• [EXERCISE DATA]:
-- parent: EmbeddedGscStandard · child (gen 1)
/--     item stmt-SmoothPoincare4-28763 · crux · rank 302 · open
    parent: EmbeddedGscStandard · by planner
    why it might fail: The population may be EMPTY (slice ⟹ ribbon for sslice R-links is printed-open, GST §8 Questions on L_{n,k}) or carry an exotic invertible Σ_L; no recognition tool sees ribbon-ness, and the only candidates (L_{n,k}, n ≥ 2, k ≠ 0) have standard spheres (Gompf 1991) anyway.
    sources: arXiv:1103.1601 §8 p.18 Questions, Prop 2.3 p.5 (GompfScharlemannThompson2010), arXiv:1904.08527 p.7, p.34 (MeierZupan2022: homotopy-ribbon; Stable GPR ⟹ ribbon?), doi:10.1016/0040-9383(91)90036-4 (Gompf 1991, L_{n,k} spheres standard), Literature/Topology/FourManifolds/SliceKnots.lean:112 SliceRibbonConjecture (incomparable, R4: NOT assumed), arXiv:2512.21825 (one-sided ribbon search)
NON-RIBBON R-LINK SPHERES WITH STANDARD PUNCTURES ARE STANDARD: same binders as
RibbonEmbeddedStandard with the ribbon-system hypothesis NEGATED (`¬ ∃ g, (∀ i, IsRibbonDisc (g i))
∧ pairwise disjoint`): an R-link sphere with standard punctures whose attaching link bounds NO
ribbon disc system is diffeomorphic to S⁴. Tags: NEW · DECLARED RESIDUAL · WEAKER-as-typed (S ⟹ it
kernel `Ribbon.nonRibbonEmbeddedStandard_of_summit`; R₂ᵦ ⟹ it kernel; it ⟹ S / R₂ᵦ / R₂ / Rib probes
FAIL l.34/44/54/64; BC7 CLEAN) · IDEA-NEEDED (a minimal counterexample to SPC4|gsc∧invertible that
survives the ribbon half is an R-link sphere whose link is strongly slice in B⁴ (kernel, gen 3, mod
C: cores transported along the punctured embedding + Palais) but NOT ribbon — i.e. a counterexample
to «slice ⟹ ribbon» for R-links carrying an exotic sphere; no recognition tool distinguishes this
population and no specimen is known) · POSSIBLY VACUOUS (if every strongly slice R-link is ribbon —
printed-open, GST §8 Questions [corpus:paper:arxiv-1103.1601 p.18]: «For n ≥ 2, k ≠ 0, (n,k) ≠
(2,1), is L_{n,k} a ribbon link?»; every R-link is HOMOTOPY-ribbon in a homotopy ball
[corpus:paper:arxiv-1904.08527 p.7]) — vacuity -/
@[route_item "route-SmoothPoincare4-RootDecompQ"]
def NonRibbonEmbeddedStandard : Prop :=
  open scoped ContDiff in ∀ (n : ℕ) (L : Literature.Topology.FourManifolds.FramedLink (Fin n)) (M : Type) [TopologicalSpace M] [T2Space M] [SecondCountableTopology M] [ChartedSpace (EuclideanSpace ℝ (Fin 4)) M] [IsManifold (𝓡 4) ∞ M], Literature.Topology.FourManifolds.IsRLinkSphere M L → (∀ p : M, ∃ U : TopologicalSpace.Opens (Metric.sphere (0 : EuclideanSpace ℝ (Fin 5)) 1), Nonempty ((⟨({p}ᶜ : Set M), isOpen_compl_singleton⟩ : TopologicalSpace.Opens M) ≃ₘ⟮𝓡 4, 𝓡 4⟯ U)) → ¬ (∃ g : Fin n → EuclideanSpace ℝ (Fin 2) → EuclideanSpace ℝ (Fin 4), (∀ i, (L.component i).IsRibbonDisc (g i)) ∧ Pairwise (fun i j => Disjoint (g i '' Metric.closedBall (0 : EuclideanSpace ℝ (Fin 2)) 1) (g j '' Metric.closedBall (0 : EuclideanSpace ℝ (Fin 2)) 1))) → Nonempty (M ≃ₘ⟮𝓡 4, 𝓡 4⟯ (Metric.sphere (0 : EuclideanSpace ℝ (Fin 5)) 1))

-- parent: EmbeddedGscStandard · glue (gen 1)
/--     item stmt-SmoothPoincare4-28764 · support · rank 303 · open
    parent: EmbeddedGscStandard · GLUE: children ⟹ parent · by planner
RibbonEmbeddedStandard → NonRibbonEmbeddedStandard → EmbeddedGscStandard -/
@[route_item "route-SmoothPoincare4-RootDecompQ"]
def EmbeddedGscStandardGlue : Prop :=
  RibbonEmbeddedStandard → NonRibbonEmbeddedStandard → EmbeddedGscStandard

/-- item stmt-SmoothPoincare4-27377 · crux · rank 4 · open · by planner
why it might fail: Strong sliceness embeds X_L = B⁴ ∪ N(Δ̄) in S⁴ but not the 3-handles: Σ_L° ↪ S⁴ needs the n belt spheres to bound disjoint 3-balls in the system exterior E_Δ; an sslice R-link with π₁(E_Δ) not free rel. meridians could carry a non-invertible Σ_L, and no invariant detects that.
sources: arXiv:1103.1601 Prop 2.3 p.5, §8 p.18 (GompfScharlemannThompson2010), arXiv:2307.06388 Thm 5.5, Q5.4, Q5.6 p.13, HassKirby2025 §4 Q4.2
R₂ₐ — STRONGLY SLICE R-LINKS GIVE SPHERES WITH STANDARD PUNCTURES: for every R-link sphere M = Σ_L
(IsRLinkSphere M L, L an n-component framed R-link) whose attaching link bounds a pairwise-disjoint
SYSTEM of smooth slice discs in the round S⁴ off a ball (≡ strongly slice in B⁴, Palais), every
puncture M ∖ {p} is diffeomorphic to an open subset of the round S⁴ (⟺ M° ↪ S⁴ ⟺ Σ_L is a capped
Schoenflies ball / invertible in the monoid of homotopy spheres, on paper). Tags (critic
vocabulary): NEW (no tree item quantifies over disc SYSTEMS of links; rg over
Summits/SmoothPoincare4 → only the born parent) · WEAKER (S ⟹ R₂ₐ kernel
`Split.ssliceSpheresEmbed_of_summit`; R₂ ⟹ R₂ₐ outright kernel
`Split.ssliceSpheresEmbed_of_ssliceRLinkStandard`; B2 = Theorems conjecture
PuncturedPoincareSphereEmbedding ≡ #0371 ⟹ R₂ₐ kernel `Split.ssliceSpheresEmbed_of_puncturedEmbeds`;
R₂ₐ → S and R₂ₐ → R₂ probes FAIL, BC7 CLEAN) · UNDECIDED (no row decides it negatively;
non-invertibility has no detecting invariant, A7/B27-type blindness) · INSTRUMENTABLE one-sided
(test M-INV-SSLICE: for census R-links with a strongly-slice certificate — GST/MZ/M2′ 2-component
families ≤ 14 crossings, Gompf–Scharlemann–Tho -/
@[route_item "route-SmoothPoincare4-RootDecompQ", crux]
def SSliceSpheresEmbed : Prop :=
  open scoped ContDiff in ∀ (n : ℕ) (L : Literature.Topology.FourManifolds.FramedLink (Fin n)) (M : Type) [TopologicalSpace M] [T2Space M] [SecondCountableTopology M] [ChartedSpace (EuclideanSpace ℝ (Fin 4)) M] [IsManifold (𝓡 4) ∞ M], Literature.Topology.FourManifolds.IsRLinkSphere M L → (∃ (e' : EuclideanSpace ℝ (Fin 4) → (Metric.sphere (0 : EuclideanSpace ℝ (Fin 5)) 1)) (f' : Fin n → EuclideanSpace ℝ (Fin 2) → (Metric.sphere (0 : EuclideanSpace ℝ (Fin 5)) 1)), ((∀ i, (L.component i).IsSliceDiscIn (Metric.sphere (0 : EuclideanSpace ℝ (Fin 5)) 1) e' (f' i)) ∧ Pairwise (fun i j => Disjoint (f' i '' Metric.closedBall (0 : EuclideanSpace ℝ (Fin 2)) 1) (f' j '' Metric.closedBall (0 : EuclideanSpace ℝ (Fin 2)) 1)))) → ∀ p : M, ∃ U : TopologicalSpace.Opens (Metric.sphere (0 : EuclideanSpace ℝ (Fin 5)) 1), Nonempty ((⟨({p}ᶜ : Set M), isOpen_compl_singleton⟩ : TopologicalSpace.Opens M) ≃ₘ⟮𝓡 4, 𝓡 4⟯ U)

/-- item stmt-SmoothPoincare4-0378 · crux · rank 5 · open · by planner
why it might fail: an exotic S⁴ all of whose handle decompositions need 1-handles; at b₂ = 0 no obstruction to removing 1-handles is known, but none to their necessity either (Kirby 4.18 open since 1978).
sources: Kirby1997, arXiv:1103.1601
Kirby Problem 4.18 (for all closed simply connected 4-manifolds) specialised to homotopy spheres. No
obstruction known; 1-handle ↔ 3-handle trading needs an embedded-disc input. Sources: Kirby1997
4.18; GompfStipsicz1999 §5.1. -/
@[route_item "route-SmoothPoincare4-RootDecompQ", crux]
def NoOneHandlesExist : Prop :=
  ∀ S : Literature.Topology.FourManifolds.HomotopySphere 4, ∃ f : S.carrier → ℝ, Literature.Topology.FourManifolds.IsMorse (𝓡 4) f ∧ Literature.Topology.FourManifolds.criticalSetOfIndex (𝓡 4) f 1 = ∅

• [YOUR INSTRUCTIONS]: From the records above, reproduce exactly the lines from the one with "R₂ / Rib probes" to the one with "def NonRibbonEmbeddedStandard : Prop", both included, and no others.

• [ANSWER TO THIS PROBLEM]:
kernel `Ribbon.nonRibbonEmbeddedStandard_of_summit`; R₂ᵦ ⟹ it kernel; it ⟹ S / R₂ᵦ / R₂ / Rib probes
FAIL l.34/44/54/64; BC7 CLEAN) · IDEA-NEEDED (a minimal counterexample to SPC4|gsc∧invertible that
survives the ribbon half is an R-link sphere whose link is strongly slice in B⁴ (kernel, gen 3, mod
C: cores transported along the punctured embedding + Palais) but NOT ribbon — i.e. a counterexample
to «slice ⟹ ribbon» for R-links carrying an exotic sphere; no recognition tool distinguishes this
population and no specimen is known) · POSSIBLY VACUOUS (if every strongly slice R-link is ribbon —
printed-open, GST §8 Questions [corpus:paper:arxiv-1103.1601 p.18]: «For n ≥ 2, k ≠ 0, (n,k) ≠
(2,1), is L_{n,k} a ribbon link?»; every R-link is HOMOTOPY-ribbon in a homotopy ball
[corpus:paper:arxiv-1904.08527 p.7]) — vacuity -/
@[route_item "route-SmoothPoincare4-RootDecompQ"]
def NonRibbonEmbeddedStandard : Prop :=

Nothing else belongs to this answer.